import Summits.Ventures.CertifiedManyBodySolver.Certificates.EmeryCu4O8_kry_PrSrNiO2_c3hh_s9x10_S0
import HarnessLib

/-!
# KLDL-R certificate: an exact cluster vector of the open `Cu₄O₈` block (PrSrNiO2 three-band corner `c3hh`, sector `(9,10)`, `N = 19`) — part S3 (kernel traces of atom classes [5])

HONEST FRAMING: certified energy-window bookkeeping (a hypothesis-free UPPER bound on the three-band ground-state energy density at
`ρ = 19/16` from ONE explicit cluster vector, Ruelle's cluster variational principle as typed in `EmeryThreeBandBlock2x2RayleighCap`);
not a superconductivity verdict; no number of record at an anchor moves. WHAT-THIS-IS-NOT: a floor; a phase word.

The vector: the integer-rounded (scale `2^16`) lowest eigenvector of `h(θ) = Σ_a θ_a h^G_a` (`h^G_a = hubbardOpenBoxGP 1 12 (cu4o8Tau a) (cu4o8Ups a) (cu4o8Nu a)`)
on the spin sector `(9,10)` of the twelve physical sites of the open `2×2`-cell block (dimension 14520; 5500 nonzero coefficients — TRUNCATED to the 5500 largest-modulus coefficients of the rounded eigenvector (a valid trial vector; exact Rayleigh quotient 38.208733 vs eigenvalue 38.172754 eV/cluster)), at the coupling vector
`θ = ['7/5', '7/5', '7/5', '7/5', '-17/25', '-17/25', '-17/25', '-17/25', '93/20', '0', '0', '4599/1000', '4127/1000', '4127/1000']` (PrSrNiO2 corner `c3hh` of `BLOCK-TABLES-La214v123_v1` = (t_pd ×4, −t_pp ×4, Δ_pd, ε_px, ε_py, U_d, U_px, U_py), cuprate signs),
stored as a `CoefTree` (search tree over occupation codes, `HubbardOpenBoxCodedRayleigh`). Norm `NN = 4286571580`; the fourteen EXACT integer traces
`S_a = NN·⟨unit, h^G_a unit⟩ = [-10434999682, -6143123894, -10436196690, -6153061138, 2244538518, 4034837208, 1632487932, 2246949222, 18346920080, 31549458027, 31548481913, 2686982284, 14473008521, 14472032407]` (float eigenvalue 38.172753891 eV/cluster; exact Rayleigh quotient 38.208732556; cap 2.3880458 eV/site = 9.552183 eV/CuO₂).
Parts: S0 = the tree + search-tree order / norm / particle number (kernel); S1–S6 = the fourteen traces `CoefTree.sApp` over the hop-list oracles `cu4o8ClusterF a` (kernel, `decide +kernel`);
F = the assembled table and the consequences (`emeryEnergyDensity_le_of_cu4o8Tree`: for EVERY `θ'`, `e_Emery(θ', 19/16) ≤ (1/16)·Σ_a θ'_a·S_a/NN`; the corner number; the `hT` trace rows,
unit norm and particle number for the `T > 0` Rayleigh-family floor `le_emeryCellPressure_of_rayleighFamily` / `Downfold/EmeryThermalSeam`).
Generator: HOME/hubbard-box-p2/code/rayleigh/ (kit job ray_main.py: scipy eigsh + exact integer forms; emit_kry.py), hubbard-box-p2 g15.
[cite: Ruelle1969, §3.3] [cite: Emery1987, eq. (1)] [cite: LinGubernatis1993, §II]
-/

noncomputable section

namespace Summit.Ventures.CertifiedManyBodySolver.Certificates

open Matrix Literature.MathematicalPhysics.QuantumLattice OccupationCode OccupationCode.CoefTree ClusterLowerBound InfVolFermionState HubbardWave0

/-- The exact trace of atom class `5` (kernel). [cite: Ruelle1969, §3.3] -/
theorem kry_PrSrNiO2_c3hh_s9x10_sApp5 : kry_PrSrNiO2_c3hh_s9x10.sApp (cu4o8ClusterF 5) = 4034837208 := by decide +kernel

end Summit.Ventures.CertifiedManyBodySolver.Certificates

end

= Problem description =
Output all of the entries, exactly as they are written.

= Reply =
import Summits.Ventures.CertifiedManyBodySolver.Certificates.EmeryCu4O8_kry_PrSrNiO2_c3hh_s9x10_S0
import HarnessLib

/-!
# KLDL-R certificate: an exact cluster vector of the open `Cu₄O₈` block (PrSrNiO2 three-band corner `c3hh`, sector `(9,10)`, `N = 19`) — part S3 (kernel traces of atom classes [5])

HONEST FRAMING: certified energy-window bookkeeping (a hypothesis-free UPPER bound on the three-band ground-state energy density at
`ρ = 19/16` from ONE explicit cluster vector, Ruelle's cluster variational principle as typed in `EmeryThreeBandBlock2x2RayleighCap`);
not a superconductivity verdict; no number of record at an anchor moves. WHAT-THIS-IS-NOT: a floor; a phase word.

The vector: the integer-rounded (scale `2^16`) lowest eigenvector of `h(θ) = Σ_a θ_a h^G_a` (`h^G_a = hubbardOpenBoxGP 1 12 (cu4o8Tau a) (cu4o8Ups a) (cu4o8Nu a)`)
on the spin sector `(9,10)` of the twelve physical sites of the open `2×2`-cell block (dimension 14520; 5500 nonzero coefficients — TRUNCATED to the 5500 largest-modulus coefficients of the rounded eigenvector (a valid trial vector; exact Rayleigh quotient 38.208733 vs eigenvalue 38.172754 eV/cluster)), at the coupling vector
`θ = ['7/5', '7/5', '7/5', '7/5', '-17/25', '-17/25', '-17/25', '-17/25', '93/20', '0', '0', '4599/1000', '4127/1000', '4127/1000']` (PrSrNiO2 corner `c3hh` of `BLOCK-TABLES-La214v123_v1` = (t_pd ×4, −t_pp ×4, Δ_pd, ε_px, ε_py, U_d, U_px, U_py), cuprate signs),
stored as a `CoefTree` (search tree over occupation codes, `HubbardOpenBoxCodedRayleigh`). Norm `NN = 4286571580`; the fourteen EXACT integer traces
`S_a = NN·⟨unit, h^G_a unit⟩ = [-10434999682, -6143123894, -10436196690, -6153061138, 2244538518, 4034837208, 1632487932, 2246949222, 18346920080, 31549458027, 31548481913, 2686982284, 14473008521, 14472032407]` (float eigenvalue 38.172753891 eV/cluster; exact Rayleigh quotient 38.208732556; cap 2.3880458 eV/site = 9.552183 eV/CuO₂).
Parts: S0 = the tree + search-tree order / norm / particle number (kernel); S1–S6 = the fourteen traces `CoefTree.sApp` over the hop-list oracles `cu4o8ClusterF a` (kernel, `decide +kernel`);
F = the assembled table and the consequences (`emeryEnergyDensity_le_of_cu4o8Tree`: for EVERY `θ'`, `e_Emery(θ', 19/16) ≤ (1/16)·Σ_a θ'_a·S_a/NN`; the corner number; the `hT` trace rows,
unit norm and particle number for the `T > 0` Rayleigh-family floor `le_emeryCellPressure_of_rayleighFamily` / `Downfold/EmeryThermalSeam`).
Generator: HOME/hubbard-box-p2/code/rayleigh/ (kit job ray_main.py: scipy eigsh + exact integer forms; emit_kry.py), hubbard-box-p2 g15.
[cite: Ruelle1969, §3.3] [cite: Emery1987, eq. (1)] [cite: LinGubernatis1993, §II]
-/

noncomputable section

namespace Summit.Ventures.CertifiedManyBodySolver.Certificates

open Matrix Literature.MathematicalPhysics.QuantumLattice OccupationCode OccupationCode.CoefTree ClusterLowerBound InfVolFermionState HubbardWave0

/-- The exact trace of atom class `5` (kernel). [cite: Ruelle1969, §3.3] -/
theorem kry_PrSrNiO2_c3hh_s9x10_sApp5 : kry_PrSrNiO2_c3hh_s9x10.sApp (cu4o8ClusterF 5) = 4034837208 := by decide +kernel

end Summit.Ventures.CertifiedManyBodySolver.Certificates

end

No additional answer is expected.